- ABOUT THIS EXERCISE: Among the entries below, only the lines starting at the one with "proves from the" and ending at the one with "(J6) FILE 7);", both included, are to be printed exactly.

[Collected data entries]
──────

/-
Copyright (c) 2026 the pub-hodgecm-mathlib formalisation cell (harness21).  Prover seat hodgecm-mathlib-K2E3-p23 (g0),
Track B «K2-LIT» ∕ h413, line `K2_E3_EllipticInputs`, unit U5EPU6HSide, SIGS-TABLE row #23 in its ED. 2 «R» form
(`sig_K2E3HTraceOfMatchedPseudoCoeffR`) — the (HC-B)-FREE payment, BY NAME.  2026-09-03.
-/
import Summits.HodgeConjecture.HodgeConjecture.Theorems.F0P3cStCharTSDatumJunction15        -- ★ DATUM-JUNCTION v15: the organ's vocabulary + every ★ pin→socket derivation used in §3 (UP-TR, UP-TR PLUG, WIF-AT-THE-DATUM-PINS, JAC-ELL C8, UPR-LI, CARTAN-FIELDS∕NULL, DG∕DH-FIELD)
import Summits.HodgeConjecture.HodgeConjecture.Theorems.F0P3cStCharTSPctOut                 -- ★ PCT-OUT: `weylIntegrand_ae_eq_of_mem_cartanG`, `weylIntegrand_ae_eq_zero_of_not_mem_cartanG`
import Summits.HodgeConjecture.HodgeConjecture.Theorems.F0P3cStCharTSWeylDiscrLocInt         -- ★ (HC-D) IN HOUSE: `locallyIntegrable_weylDiscr_inv`
import Summits.HodgeConjecture.HodgeConjecture.Theorems.K2E3HInnerStVsLdsKappaZeroROfTraces  -- ★ p855064 (K2E3-p22): `integrable_mul_of_isLocSmooth`
import Summits.HodgeConjecture.HodgeConjecture.Theorems.F0P3cStCharTSUpTrTorusIntegrable      -- ★ ROAD «UP-TR» (A0) «INTEGRABILITY»: `integrableOn_weighted_classFun_mul_classOrbitalIntegral` — the torus terms of WIF are integrable as soon as `f·α ∈ L¹(G)`
import HarnessLib

/-!
# K2_E3 road (h413 = stmt-HodgeConjecture-24833), U6-b «R» PAID BY NAME, (HC-B)-FREE: `Tr St_H(ξ_v)(f^H) = ⟨(χ_{St_H(ξ_v)})^G, χ_{π′}⟩_{G,e}` at the pinned datum

Cell `pub/hodgecm-mathlib` (D-0151), Track B «K2-LIT», line `Cruxes/H413/Lines/K2_E3_EllipticInputs.lean`, socket module `…Sigs_U5EPU6HSide.lean` ED. 2 «R»
(commit e230b95ce3d3, sha16 bcb0b8198f19a109), socket `sig_K2E3HTraceOfMatchedPseudoCoeffR` (:233–:334; dealer K2E3-plan (g1) DEAL 2026-09-03T22:02:08Z).
Lane `--supports stmt-HodgeConjecture-24833 --as helper`; THEOREMS ONLY, sorry-free, ★-only imports (no `Cruxes/…/Lines`), axioms TRIO.  SEQUEL of ★ p855209
`K2E3HTraceOfMatchedPseudoCoeffR` (the same socket paid MODULO (HC-B) `normalizedCharacter_locallyBounded`) — here WITHOUT that antecedent.
THE POINT.  ★ p855209 used the (L2D) letter «`D_G χ_{π′} ∈ L²(T, dγ)`» (⟸ (HC-B)) ONLY to meet the per-torus convergence HYPOTHESES of the dictionary's Weyl
integration formula ★ `Ch12Sec5.EllipticData.WeylIntegrationFormula`.  At the organ's datum these are not letters: ★ ROAD «UP-TR» (A0) `F0P3cStCharTSUpTrTorusIntegrable`
proves from the local tube Jacobians (Harish-Chandra 1970 Lemma 42) that every torus term `t ↦ D_G(t)² Φ(t, f) α(t)` is `dγ`-integrable AS SOON AS `f · α ∈ L¹(G)`.
§1 `integrable_weylIntegrand_of_datumPins` reads that brick at the datum pins (frame of ★ `weylIntegrationFormula_of_datumPins`; compact Cartans by ★ JAC-ELL C8, the
split `M` by ★ (J6) FILE 7); §2 = ★ p855209's generic core with the `L²` hypotheses REPLACED by the torus integrability; §3 **`hTraceOfMatchedPseudoCoeffR : ‹socket #23R›`**
— statement bytes :234–:333 VERBATIM (Lines-side `abbrev Pl`∕`HLoc` inlined, token diff otherwise ∅), NO antecedent, NO named fact: (M1H) `hM1H`∕`hC07`; the `α ↦ α^G`
adjunction ★ `UpSpecLB` at the pins (★ ROAD UP-TR); (UPR) ★ UPR-LI over (HC-D) ★ `WeylDiscrLocInt`; WIF ★ `weylIntegrationFormula_of_datumPins` + ★ JAC-ELL C8; (C1)(C2)(C3)
★ CARTAN-FIELDS∕NULL; pseudo-coefficient bookkeeping as ★ PCT-OUT; convergence by §1.  TIE (ED. 3, by import): `theorem sig_K2E3HTraceOfMatchedPseudoCoeffR : ‹bytes› :=
K2E3HTraceOfMatchedPseudoCoeffRHcbFree.hTraceOfMatchedPseudoCoeffR`.  HONEST LABEL: count-neutral `--supports` helper; socket #23R closed BY NAME; HC_CM is proved only
modulo the 7 printed citations (2 remaining named inputs: hLiu418 = stmt-HodgeConjecture-24832, h413 = stmt-HodgeConjecture-24833) until rung 0 closes.

## References
* [Rogawski1990] J. D. Rogawski, *Automorphic Representations of Unitary Groups in Three Variables*, Ann. of Math. Stud. 123 (1990): §12.5 pp. 182–184
  (Weyl integration formula, `α^G`, `⟨ , ⟩_{G,e}`); §12.6 p. 187; §12.7, proof of Lemma 12.7.2 p. 192; §3.6 pp. 28–31; §4.9 p. 54.
* [HarishChandra1970] Harish-Chandra (notes by G. van Dijk), *Harmonic analysis on reductive p-adic groups*, LNM 162 (1970), Part V Lemmas 20, 22, 42.
-/

set_option autoImplicit false
set_option linter.dupNamespace false  -- the mandated namespace repeats `HodgeConjecture`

──────

- YOUR SOLUTION:
proves from the local tube Jacobians (Harish-Chandra 1970 Lemma 42) that every torus term `t ↦ D_G(t)² Φ(t, f) α(t)` is `dγ`-integrable AS SOON AS `f · α ∈ L¹(G)`.
§1 `integrable_weylIntegrand_of_datumPins` reads that brick at the datum pins (frame of ★ `weylIntegrationFormula_of_datumPins`; compact Cartans by ★ JAC-ELL C8, the
split `M` by ★ (J6) FILE 7); §2 = ★ p855209's generic core with the `L²` hypotheses REPLACED by the torus integrability; §3 **`hTraceOfMatchedPseudoCoeffR : ‹socket #23R›`**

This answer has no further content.